[Collected data]
——————————

import Literature.AlgebraicGeometry.HodgeTheory.UnitaryTwoOneTimesCMCurveCubeCodimThreeStructure
import Literature.AlgebraicGeometry.HodgeTheory.CMCurveCubePointClassDescent
import HarnessLib

/-!
# `B³(T × E³) ⊆ D³ + B² ⌣ B¹` for the sixfold `E³ × T`, `T` a `(2,1)`-threefold, `E` a CM elliptic curve
# (Moonen–Zarhin 1999 Thm. 0.2 (1); TABLE X row 21, codimension three)

Family `hodge`, layer `Literature/AlgebraicGeometry/HodgeTheory`. Written for the cell `pub-hodgeav-hg6` (LADDER-HodgeAV row 2,
TABLE X row 21 `g6.E3xY3.(2,1)`, census programme γ2, brick γ2-D(ii), eng-2 g6; honest framing of that cell: HC / HC_AV / HC_CM NOT
proved — THIS file is UNCONDITIONAL). Theorems only (no definition, no named fact, D-0026; nothing admitted).

## What is proved

* `powersetCard_three_classify` (with `sum_blockCount_eq_three`, `blockCount_le_two`, `mem_of_blockCount_eq_two`, `stdSubset_shape`) —
  the `3`-subsets of the six letters `Fin 3 × Fin 2` of `H¹(E³)` have slot shape `(1,1,1)` or are `{(a,0),(a,1),(b′,r)}`.
* **`mem_divisorClassesSpan_sup_span_cup_of_unitaryTwoOne_cmCurve_powThree_codimThree`** (and the `(E × E) × E`-spelled
  `mem_divisorClassesSpan_sup_span_cup_of_unitaryTwoOne_cmCurve_cube_codimThree`) — for `T` (here `Y`) a complex abelian threefold
  with `dim_ℚ End⁰(T) = 2`, `φ ≫ φ = -d` (`d > 0`) of multiplicity `1` at `i√d` or at `-i√d` (`End⁰(T) = ℚ(√-d)` acting with
  multiplicities `(2,1)`), and `E` an elliptic curve with complex multiplication `χ ≫ χ = -d'` (`d' > 0`, any imaginary quadratic
  `ℚ(χ)`): EVERY rational `(3,3)`-class on `T × E³` lies in the `ℂ`-span of the products of divisor classes and of the products
  `a ⌣ b` of a rational `(2,2)`-class `a` and a rational `(1,1)`-class `b` — the exceptional Hodge classes of codimension three are
  generated by those of lower codimension (Moonen–Zarhin: the Hodge ring of `T × E^j` is generated by divisor classes and the Weil
  classes pulled back from `T × E`). The Weil classes themselves are not identified here, and `D³ ≠ B³` is not asserted.

## Proof

`exists_decomp_codimThree_of_unitaryTwoOne_cmCurve_cube` gives `c = c_B + c_W`, `c_B ∈ D³`, `c_W` rational of type `(3,3)` in the
span of the `pr_T^* u ⌣ pr_S^* v`, `(u, v)` of types `((2,1),(1,2))` or `((1,2),(2,1))` (`S = E³`). Expanding `v` in typed words of the
letters `q_i^* ω`, `q_i^* ω̄` (`EllSlots.exists_typed_wordEval_eq`), `c_W` lies in the span of the `pr_T^* u ⌣ pr_S^*(g f)_w`. The Künneth
projectors of `T × S` onto the blocks of the rational cup-monomial basis of `H³(S)` (`EllSlots.exists_cupMonomialBasis`) indexed by
the slot shapes (`powersetCard_three_classify`) are rational (`isRationalClass_kunneth_symm_apply`) and fix or kill each generator
according to the slot counts of its word (`blockCount_eq_slotCount_of_repr_cupPowOneAlt_ne_zero`), so `c_W = z + Σ_{a ≠ b′} z_{ab′}`
with each block rational and in the span of the generators of its shape. A `(2,1)`-block `z_{ab′}` is `A ⌣ pr_S^*(q_a^*e₀ ⌣ q_a^*e₁)`
with `A = Σ_j pr_T^* γ_j ⌣ pr_S^* q_{b′}^* e_j` of type `(2,2)` (word normal form `map_word_of_slotCounts_two_one`, type uniqueness
`IsOfHodgeType.eq_zero_of_ne`), hence RATIONAL (`isRationalClass_of_sum_cup_slot_cup_pointClass`). The `(1,1,1)`-block `z`: its generators
are `pr_T^* u ⌣ pr_S^*(q_0^* ω^{ε₀} ⌣ q_1^* ω^{ε₁} ⌣ q_2^* ω^{ε₂})` with `ε` non-constant; for a pair of slots `a ≠ c` (third slot `b`)
the shears `x_a ↦ x_a + ψ(x_c)` of `E³` (`EllipticCurve.exists_powThree_shear`, `ψ = 𝟙, χ`, `χ^* ω = μ ω`, `χ^* ω̄ = μ̄ ω̄`, `μ ≠ μ̄`)
satisfy `(𝟙 × shear)^* z - z = B_ψ ⌣ pr_S^*(q_c^*e₀ ⌣ q_c^*e₁)` with `B_𝟙 = κσ (P₀ - P₁)`, `B_χ = κσ (μ P₀ - μ̄ P₁)` rational `(2,2)`
(descent again), where `P_r` collects the generators with `ε_a = r ≠ ε_c`; so `P₀, P₁` are combinations of rational `(2,2)`-classes,
and the `(a,c)`-part of `z` is `σ (P₀ ⌣ C₀ + P₁ ⌣ C₁)` with the crosses `C_r = pr_S^*(q_a^* ω^r ⌣ q_c^* ω^{1-r})` combinations of rational
`(1,1)`-classes (complex multiplication, `EllipticCurve.slotLetters_cross_mem_span_rational_oneOne_of_not_hodgeEndTrivial`); the three
`(a,c)`-parts add up to `2z`.

## Sources

* [MoonenZarhin1999LowDim] B. Moonen, Yu. Zarhin, Hodge classes on abelian varieties of low dimension, Math. Ann. 315 (1999) 711–733,
  Thm. 0.2 (1), §2 (2.1), (2.8), §5 (5.3), (5.11).
* [HatcherAT2002] A. Hatcher, *Algebraic Topology* (2002), §3.2 Prop. 3.10, Thm. 3.11, Thm. 3.16.
* [VoisinHodgeI2002] C. Voisin, *Hodge Theory and Complex Algebraic Geometry I* (2002), §7.1.1, §11.3.2 Thm. 11.38.
* [LangeBirkenhake1992] H. Lange, Ch. Birkenhake, *Complex Abelian Varieties* (1992), Thm. 4.2.1, §5.
* [FultonYoungTableaux1997] W. Fulton, *Young Tableaux* (1997), §8.1.
-/

noncomputable section

open scoped TensorProduct
open CategoryTheory Module

namespace Literature.AlgebraicGeometry.HodgeTheory

open Literature.AlgebraicTopology.SingularHomology
open Literature.AlgebraicGeometry.Motives (IsSmoothProjective AbelianVariety bettiCohomology
  ofRatClassBaseChange)
open Literature.Barriers.HodgeConjecture
open Literature.AlgebraicGeometry.Motives.HodgeStructure
open Literature.AlgebraicGeometry.ComplexMultiplication
open Literature.RepresentationTheory.GeneralLinear
open Literature.NumberTheory.DiophantineGeometry

/-- The two elements of `Fin 2`. [folklore] -/
private theorem fin2_eq_zero_or_one_cc (r : Fin 2) : r = 0 ∨ r = 1 := by
  fin_cases r <;> simp

/-! ### §4 Combinatorics of the `3`-subsets of the six letters of `E³` -/

section Classify

/-- For a `3`-subset `s` of the six letters `Fin 3 × Fin 2` of `E³`: the numbers of letters of `s` in the three slots add up to `3`.
[cite: FultonYoungTableaux1997, §8.1] -/
theorem sum_blockCount_eq_three (s : Set.powersetCard (Fin (3 * 2)) 3) :
    ∑ a : Fin 3, (s.val.filter fun j => (finProdFinEquiv.symm j).1 = a).card = 3 := by
  classical
  exact (Finset.card_eq_sum_card_fiberwise (s := s.val) (t := Finset.univ)
    (f := fun j : Fin (3 * 2) => (finProdFinEquiv.symm j).1) (fun _ _ => Finset.mem_univ _)).symm.trans s.prop

/-- … and each slot carries at most `2` letters of `s`. [cite: FultonYoungTableaux1997, §8.1] -/
theorem blockCount_le_two (s : Set.powersetCard (Fin (3 * 2)) 3) (a : Fin 3) :
    (s.val.filter fun j => (finProdFinEquiv.symm j).1 = a).card ≤ 2 := by
  classical
  have hsub : (s.val.filter fun j => (finProdFinEquiv.symm j).1 = a) ⊆
      Finset.univ.image (fun r : Fin 2 => finProdFinEquiv (a, r)) := by
    intro j hj
    rw [Finset.mem_filter] at hj
    refine Finset.mem_image.2 ⟨(finProdFinEquiv.symm j).2, Finset.mem_univ _, ?_⟩
    rw [← hj.2, Prod.mk.eta, Equiv.apply_symm_apply]
  refine (Finset.card_le_card hsub).trans ?_
  refine Finset.card_image_le.trans ?_
  rw [Finset.card_univ, Fintype.card_fin]

/-- If slot `a` carries `2` letters of `s`, both letters `(a,0)`, `(a,1)` lie in `s`. [cite: FultonYoungTableaux1997, §8.1] -/
theorem mem_of_blockCount_eq_two (s : Set.powersetCard (Fin (3 * 2)) 3) {a : Fin 3}
    (ha : (s.val.filter fun j => (finProdFinEquiv.symm j).1 = a).card = 2) (r : Fin 2) : finProdFinEquiv (a, r) ∈ s.val := by
  classical
  have hsub : (s.val.filter fun j => (finProdFinEquiv.symm j).1 = a) ⊆
      Finset.univ.image (fun r : Fin 2 => finProdFinEquiv (a, r)) := by
    intro j hj
    rw [Finset.mem_filter] at hj
    refine Finset.mem_image.2 ⟨(finProdFinEquiv.symm j).2, Finset.mem_univ _, ?_⟩
    rw [← hj.2, Prod.mk.eta, Equiv.apply_symm_apply]
  have hcard : (Finset.univ.image (fun r : Fin 2 => finProdFinEquiv (a, r))).card ≤
      (s.val.filter fun j => (finProdFinEquiv.symm j).1 = a).card := by
    rw [ha]; exact Finset.card_image_le.trans (by rw [Finset.card_univ, Fintype.card_fin])
  have heq := Finset.eq_of_subset_of_card_le hsub hcard
  have hmem : finProdFinEquiv (a, r) ∈ Finset.univ.image (fun r : Fin 2 => finProdFinEquiv (a, r)) :=
    Finset.mem_image.2 ⟨r, Finset.mem_univ _, rfl⟩
  rw [← heq, Finset.mem_filter] at hmem
  exact hmem.1

/-- **Classification of the `3`-subsets of the letters of `E³`**: either one letter in each slot, or `s = {(a,0),(a,1),(b′,r)}` for slots
`a ≠ b′`. [cite: FultonYoungTableaux1997, §8.1] [cite: MoonenZarhin1999LowDim, §5] -/
theorem powersetCard_three_classify (s : Set.powersetCard (Fin (3 * 2)) 3) :
    (∀ a : Fin 3, (s.val.filter fun j => (finProdFinEquiv.symm j).1 = a).card = 1) ∨
      ∃ (a b' : Fin 3) (hab : a ≠ b') (r : Fin 2), s = Set.powersetCard.ofCard (card_image_stdWord_two_one hab r) := by
  classical
  by_cases hall : ∀ a : Fin 3, (s.val.filter fun j => (finProdFinEquiv.symm j).1 = a).card = 1
  · exact Or.inl hall
  right
  push Not at hall
  obtain ⟨a₀, ha₀⟩ := hall
  have hsum := sum_blockCount_eq_three s
  have hle := blockCount_le_two s
  rw [Fin.sum_univ_three] at hsum
  -- some slot `a` carries two letters and some other slot `b′` one
  have hex : ∃ a b' : Fin 3, a ≠ b' ∧ (s.val.filter fun j => (finProdFinEquiv.symm j).1 = a).card = 2 ∧
      (s.val.filter fun j => (finProdFinEquiv.symm j).1 = b').card = 1 := by
    have h0 := hle 0; have h1 := hle 1; have h2 := hle 2
    have h3 : ∀ i : Fin 3, i = 0 ∨ i = 1 ∨ i = 2 := by intro i; fin_cases i <;> simp
    rcases h3 a₀ with rfl | rfl | rfl
    · by_cases h20 : (s.val.filter fun j => (finProdFinEquiv.symm j).1 = (0 : Fin 3)).card = 2
      · by_cases h11 : (s.val.filter fun j => (finProdFinEquiv.symm j).1 = (1 : Fin 3)).card = 1
        · exact ⟨0, 1, by decide, h20, h11⟩
        · exact ⟨0, 2, by decide, h20, by omega⟩
      · by_cases h21 : (s.val.filter fun j => (finProdFinEquiv.symm j).1 = (1 : Fin 3)).card = 2
        · exact ⟨1, 2, by decide, h21, by omega⟩
        · exact ⟨2, 1, by decide, by omega, by omega⟩
    · by_cases h21 : (s.val.filter fun j => (finProdFinEquiv.symm j).1 = (1 : Fin 3)).card = 2
      · by_cases h10 : (s.val.filter fun j => (finProdFinEquiv.symm j).1 = (0 : Fin 3)).card = 1
        · exact ⟨1, 0, by decide, h21, h10⟩
        · exact ⟨1, 2, by decide, h21, by omega⟩
      · by_cases h20 : (s.val.filter fun j => (finProdFinEquiv.symm j).1 = (0 : Fin 3)).card = 2
        · exact ⟨0, 2, by decide, h20, by omega⟩
        · exact ⟨2, 0, by decide, by omega, by omega⟩
    · by_cases h22 : (s.val.filter fun j => (finProdFinEquiv.symm j).1 = (2 : Fin 3)).card = 2
      · by_cases h10 : (s.val.filter fun j => (finProdFinEquiv.symm j).1 = (0 : Fin 3)).card = 1
        · exact ⟨2, 0, by decide, h22, h10⟩
        · exact ⟨2, 1, by decide, h22, by omega⟩
      · by_cases h20 : (s.val.filter fun j => (finProdFinEquiv.symm j).1 = (0 : Fin 3)).card = 2
        · exact ⟨0, 1, by decide, h20, by omega⟩
        · exact ⟨1, 0, by decide, by omega, by omega⟩
  obtain ⟨a, b', hab, ha2, hb1⟩ := hex
  obtain ⟨j₀, hj₀⟩ := Finset.card_eq_one.1 hb1
  have hj₀mem : j₀ ∈ s.val ∧ (finProdFinEquiv.symm j₀).1 = b' := by
    have h : j₀ ∈ s.val.filter fun j => (finProdFinEquiv.symm j).1 = b' := by rw [hj₀]; exact Finset.mem_singleton_self _
    exact Finset.mem_filter.1 h
  set r := (finProdFinEquiv.symm j₀).2 with hr
  have hj₀eq : finProdFinEquiv (b', r) = j₀ := by rw [← hj₀mem.2, hr, Prod.mk.eta, Equiv.apply_symm_apply]
  refine ⟨a, b', hab, r, ?_⟩
  apply Subtype.ext
  symm
  apply Finset.eq_of_subset_of_card_le
  · intro j hj
    change j ∈ Finset.univ.image _ at hj
    obtain ⟨t, -, rfl⟩ := Finset.mem_image.1 hj
    have h3 : t = 0 ∨ t = 1 ∨ t = 2 := by fin_cases t <;> simp
    rcases h3 with rfl | rfl | rfl
    · exact mem_of_blockCount_eq_two s ha2 0
    · exact mem_of_blockCount_eq_two s ha2 1
    · change finProdFinEquiv (b', r) ∈ s.val
      rw [hj₀eq]; exact hj₀mem.1
  · rw [s.prop]
    exact (card_image_stdWord_two_one hab r).ge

——————————

- **REQUIREMENT**
Reprint the data above from the opening line to the line holding "HC_AV / HC_CM NOT", inclusive, and nothing else.

- **TASK ANSWER**
import Literature.AlgebraicGeometry.HodgeTheory.UnitaryTwoOneTimesCMCurveCubeCodimThreeStructure
import Literature.AlgebraicGeometry.HodgeTheory.CMCurveCubePointClassDescent
import HarnessLib

/-!
# `B³(T × E³) ⊆ D³ + B² ⌣ B¹` for the sixfold `E³ × T`, `T` a `(2,1)`-threefold, `E` a CM elliptic curve
# (Moonen–Zarhin 1999 Thm. 0.2 (1); TABLE X row 21, codimension three)

Family `hodge`, layer `Literature/AlgebraicGeometry/HodgeTheory`. Written for the cell `pub-hodgeav-hg6` (LADDER-HodgeAV row 2,
TABLE X row 21 `g6.E3xY3.(2,1)`, census programme γ2, brick γ2-D(ii), eng-2 g6; honest framing of that cell: HC / HC_AV / HC_CM NOT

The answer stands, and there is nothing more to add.